----- MATERIAL FOR THIS EXERCISE

/-!
# SLE(κ, ρ) ([LSW] §8.3), Lemma 8.3 and Theorem 8.4 as named facts, and [LSW] Cor. 8.6 from them

Level 4 of the decomposition of the named fact
`Literature.Probability.RandomPlanarGeometry.IsRestrictionMeasure.eq_five_eighths_of_simple`
(and of its outer-measure form `…eq_five_eighths_of_outer_simple`; files `RestrictionMeasures`,
plan in `RestrictionMeasuresFiveEighths`, `RestrictionLeftFillLaw`, `OneSidedRestriction(Facts)`),
after

* G. F. Lawler, O. Schramm, W. Werner, *Conformal restriction: the chordal case*, J. Amer. Math.
  Soc. **16** (2003) 917–955, arXiv:math/0209343 (**[LSW]**, arXiv page numbers as in the sibling files:
  §8.3 "The SLE(κ, ρ) process", Lemma 8.3 (p. 36), Thm. 8.4 (p. 37), Cor. 8.6 (p. 37) and its
  proof (p. 38)).

The tree reduces [LSW] p. 5 result 2 ("the only measure `P_α` that is supported on simple
curves is `P_{5/8}`") to two printed leaves (`IsRestrictionMeasure.eq_five_eighths_of_simple_of_leaves`,
`RestrictionLeftFillLaw`): the interior-point form of Thm. 7.3 (§7, bubbles) and
`exists_isRightRestrictionMeasure_lt_five_eighths` (`OneSidedRestriction`): "for `0 < α < 5/8`
the right-sided restriction measure `P⁺_α` exists and `P⁺_α{i ∉ K} > 1/2`", which [LSW] obtain
from SLE(8/3, ρ). This file vendors that construction and splits the leaf into the two printed
statements it is made of:

* `Literature.Probability.RandomPlanarGeometry.IsSLEKappaRhoPair κ ρ O W` — **SLE(κ, ρ)** ([LSW] §8.3),
  on the canonical space `(ℝ≥0 → ℝ, preWienerMeasure)` of the tree's Brownian motion `B`
  (`Literature.Probability.Process.brownian`): "One way to construct `(O_t, W_t)` is to first
  define `Z_t` … More precisely, `Z_t` is `√κ` times a `d`-dimensional Bessel process where
  `d = 1 + 2(ρ + 2)/κ`. … Then, set `O_t = −2 ∫₀ᵗ du/Z_u`, `W_t = Z_t + O_t`." Here the Bessel
  process is the tree's `Literature.Analysis.FunctionSpaces.IsBesselProcess d 0 X B 𝓕 P` (the
  square root of a squared Bessel process `BESQ^d(0)` driven by `B`, Revuz–Yor XI §1), whose
  existence for every real `d` is PROVED in the tree (`exists_isSquaredBesselProcess`), so that
  SLE(κ, ρ) driving pairs exist for all `κ`, `ρ` (`exists_isSLEKappaRhoPair`, proved); the
  Loewner chain "chordal SLE(κ, ρ)" is the chain of the driving function `t ↦ W_t(ω)`
  (`Loewner.hull`, `LoewnerChain`), `K_∞ = ⋃_t K_t` is `Loewner.hullUnion`, and the random set of
  Thm. 8.4, `K = F^{ℝ₊}_ℍ(cl K_∞)`, is `sleKappaRhoFill W ω`, with the **left filling**
  `F^{ℝ₊}_ℍ(A)` of [LSW] §2 p. 8 ("the union of `A` with the connected components of `ℍ̄ ∖ A`
  which do not intersect `[0, ∞)`") for an ARBITRARY closed `A ⊆ ℍ̄`, `leftFilling A` — it
  extends the tree's `RestrictionConfig.leftFill` (`leftFilling_closure_eq_leftFill`, proved);
* `Literature.Probability.RandomPlanarGeometry.SLEKappaRho.swallowingTime_ofReal`,
  `….SLEKappaRho.not_isBounded_hullUnion` — NAMED FACTS, **[LSW] Lemma 8.3 (2)–(4)** (p. 36):
  for `κ ≤ 4`, a.s. `K_∞ ∩ ℝ = {0}` if `ρ ≥ ρ₀ = −2 + κ/2` and `K_∞ ∩ ℝ = (−∞, 0]` if `ρ < ρ₀`
  (real points belong to [LSW]'s closed hulls when they are swallowed: stated through the
  tree's `Loewner.swallowingTime` of real points), and `K_∞` is a.s. unbounded (item (1),
  scale invariance in law, is not vendored);
* `Literature.Probability.RandomPlanarGeometry.SLEKappaRho.isRightRestrictionMeasure_fill` — NAMED FACT, **[LSW]
  Theorem 8.4** (p. 37) in the form in which Cor. 8.5–8.6 use it ("`F^{ℝ₊}_ℍ(K)` has law `P⁺_α`,
  which is described using SLE(8/3, ρ)"): for `ρ > −2` the random set `F^{ℝ₊}_ℍ(cl K_∞)` of
  SLE(8/3, ρ) has a measurable `Ω₊`-valued version whose law is the right-sided restriction
  measure with exponent `α = (3ρ + 10)(2 + ρ)/32` (`IsRightRestrictionMeasure`, §8.1);
  it is unbundled below into `SLEKappaRho.exists_measurable_fill_version` ("`K` is a random
  element of `Ω₊`": Lemma 8.3 and measurability) and `SLEKappaRho.measure_fill_disjoint` (the
  avoidance formula `P[K ∩ A = ∅] = Φ'_A(0)^α`, `A ∈ 𝒬₊`, computed in §8.4), which are PROVED to
  be jointly equivalent to it (`SLEKappaRho.isRightRestrictionMeasure_fill_of` and converses);
* `Literature.Probability.RandomPlanarGeometry.SLEKappaRho.one_half_lt_measure_I_notMem_fill` — NAMED FACT, the
  first two sentences of the **proof of Cor. 8.6** (p. 38): for `−2 < ρ < 0`, "the probability
  that `i` ends up eventually to 'the right' of the right hand boundary of SLE(8/3, ρ) … is
  strictly larger than the corresponding quantity for SLE(8/3, 0), which is `1/2` by symmetry",
  i.e. `P{i ∉ F^{ℝ₊}_ℍ(cl K_∞)} > 1/2`.

PROVED here: the elementary algebra of the exponent map `α(ρ) = (3ρ + 10)(2 + ρ)/32` and its
inverse `ρ(α) = (−8 + 2√(24α + 1))/3` (Cor. 8.5: `ρ` spans `(−2, ∞)` as `α` spans `(0, ∞)`,
`ρ(α) < 0 ⟺ α < 5/8`); the assembly of the two vendored leaves of `OneSidedRestrictionFacts`
— [LSW] Prop. 8.1 first sentence (`exists_isRightRestrictionMeasure`, existence of `P⁺_α` for
all `α > 0`, here from Thm. 8.4: `exists_isRightRestrictionMeasure_of_sleKappaRho`) and the
bundled Cor. 8.6 input `exists_isRightRestrictionMeasure_lt_five_eighths`
(`exists_isRightRestrictionMeasure_lt_five_eighths_of_sleKappaRho`) — hence [LSW] Cor. 8.6
(`not_exists_isRestrictionMeasure_of_lt_five_eighths_of_sleKappaRho`) and p. 5 result 2 in both
readings from Thm. 8.4, the Cor. 8.6 sentence and the §7 leaf
(`IsRestrictionMeasure.eq_five_eighths_of_simple_of_sleKappaRho`).

Design notes. (i) `O_t` is the interval integral `−2 ∫₀ᵗ du/Z_u` literally (Bochner; it is the
junk value `0` on the null set of paths where `1/Z` is not integrable — [LSW] note
"`∫₀ᵗ du/Z_u = (Z_t − √κ B_t)/(ρ + 2) < ∞`", which is where `ρ > −2`, i.e. `d > 1`, enters; all
statements below are almost sure or in law). (ii) The tree's Loewner hulls are subsets of the
OPEN half-plane (`Loewner.hull W t ⊆ ℍ`); [LSW]'s `K_t ⊆ ℍ̄` also contains the swallowed real
points, which is immaterial for `F^{ℝ₊}_ℍ(cl K_∞)` (the closure and the filling put `(−∞, 0]`
back) and is made explicit in the statement of Lemma 8.3 through swallowing times. (iii) No
choice of a version is made: the facts quantify over all pairs `(O, W)` of the stated form.

Not vendored: Lemma 8.3 (1) (scale invariance), Cor. 8.5 (the right boundary of `P_α` is the
SLE(8/3, ρ(α)) path), Cor. 8.7, the martingale `M_t` of §8.4, and the fact that SLE(κ, ρ) is
generated by a continuous transient curve (Miller–Sheffield 2016), none of which the assembly
needs.
-/

noncomputable section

----------

◆ WHAT YOU SHOULD DO: Within the records above, count the lines that hold the word "leaf" and give only that number.

◆ RESULT BELOW: 2